Lossless and Efficient Polynomial-Based Secret Image Sharing with Reduced Shadow Size

Thien-and-Lin's polynomial-based secret image sharing (PSIS) is utilized as the basic method to achieve PSISs with better performances, such as meaningful shares, two-in-one property and shares with different priorities. However, this (k,n) threshold PSIS cannot achieve lossless recovery for pixel values more than 250. Furthermore, current solutions to lossless recovery for PSIS have several natural drawbacks, such as large computational costs and random pixel expansion. In this paper, a lossless and efficient (k,n) threshold PSIS scheme with reduced shadow size is presented.
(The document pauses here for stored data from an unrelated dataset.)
import Literature.Probability.LatticeModels.LatticeSineGordon
import Summits.QuantumFields.YangMills.Theorems.SmallCircleAnchorAnchorGapStubDebyeScreening3

/-!
# Crux `AnchorGap` (stmt-QuantumFields-11141), line `registered` — the Debye–Hückel covariance for vector charges

Stub DS′ (`stub_debyeScreening`) concerns `k`-component fields with a charge family
`α : Fin M → ℝᵏ`; the Debye–Hückel (quadratic) approximation of the tilt couples the components
through the mass matrix `B = 2ζg² Σ_r c_r α_r α_rᵀ`, which is positive definite (`≥ b₀ > 0`) by the
spanning hypothesis (`debyeForm_pos` of `…StubDebyeScreening4`) but in general NOT isotropic.  The
Debye–Hückel covariance is the Green's function of the vector operator
`L = (-Δ_N + ε) ⊗ 1 + 1 ⊗ B` on the torus.  This file proves, by an elementary energy /
random-walk argument (no spectral theorem, no operator norms), uniformly in the period `N`:

* `debyeOp_coercive` — `b₀ Σ_x |u(x)|² ≤ ⟨u, L u⟩` (summation by parts
  `gaussianAction_eq_quadraticForm` + `gaussianAction_nonneg` for the Laplacian part, `B ≥ b₀`
  sitewise);
* `debyeOp_ker_eq_zero`, `debyeGreen_exists` — `L` is injective, hence (finite dimension) the
  vector Green's function `u = L⁻¹(δ_y ⊗ v)` exists for every site `y` and source vector `v`;
* `debyeGreen_decay` — **exponential decay of the Debye–Hückel covariance, uniform in `N`**:
  `|u(x)|² ≤ (|v|²/b₀²) ρ^{2n}`, `ρ = 2d/(2d + b₀) < 1`, whenever `x_{i₀} - y_{i₀}` is not the class
  of an integer of modulus `< n`.  Step `0` is the global `ℓ²` bound `Σ_x |u(x)|² ≤ |v|²/b₀²`
  (coercivity + Cauchy–Schwarz); the induction step pairs the local equation at `x ≠ y` with `u(x)`:
  `(2d + b₀)|u(x)|² ≤ u(x) · Σ_{x' ∼ x} u(x')`, and `|Σ_{x' ∼ x} u(x')|² ≤ (2d)² max_{x' ∼ x} |u(x')|²`.

With `b₀ = 2ζ₁ g₁² a` (`a` from `debyeForm_pos`) this is the rate `c = -log ρ > 0` of DS′ at the
Gaussian level, uniform in `N`, in `g ∈ [g₁, g₂]`, `ζ ∈ [ζ₁, ζ₀]` and `ε ≥ 0`.
-/

set_option autoImplicit false

noncomputable section

namespace Summit.QuantumFields.YangMills.Theorems.AnchorGap

open MeasureTheory
open Literature.Probability.LatticeModels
For lossless recovery and efficiency, two adjacent pixels are specified as a secret value, the prime in the sharing polynomial is replaced with 65,537, and then the additional screening operation can ensure each shared value in the range [0,65,535]. To reduce shadows size and improve security, only the first k - 1 coefficients are embedded with secret values and the last coefficient is assigned randomly. To prevent the leakage of secrets, generalized Arnold permutation with special key generating strategy is performed on the secret image prior to sharing process without key distribution. Both theoretical analyses and experiments are conducted to demonstrate the effectiveness of the proposed scheme.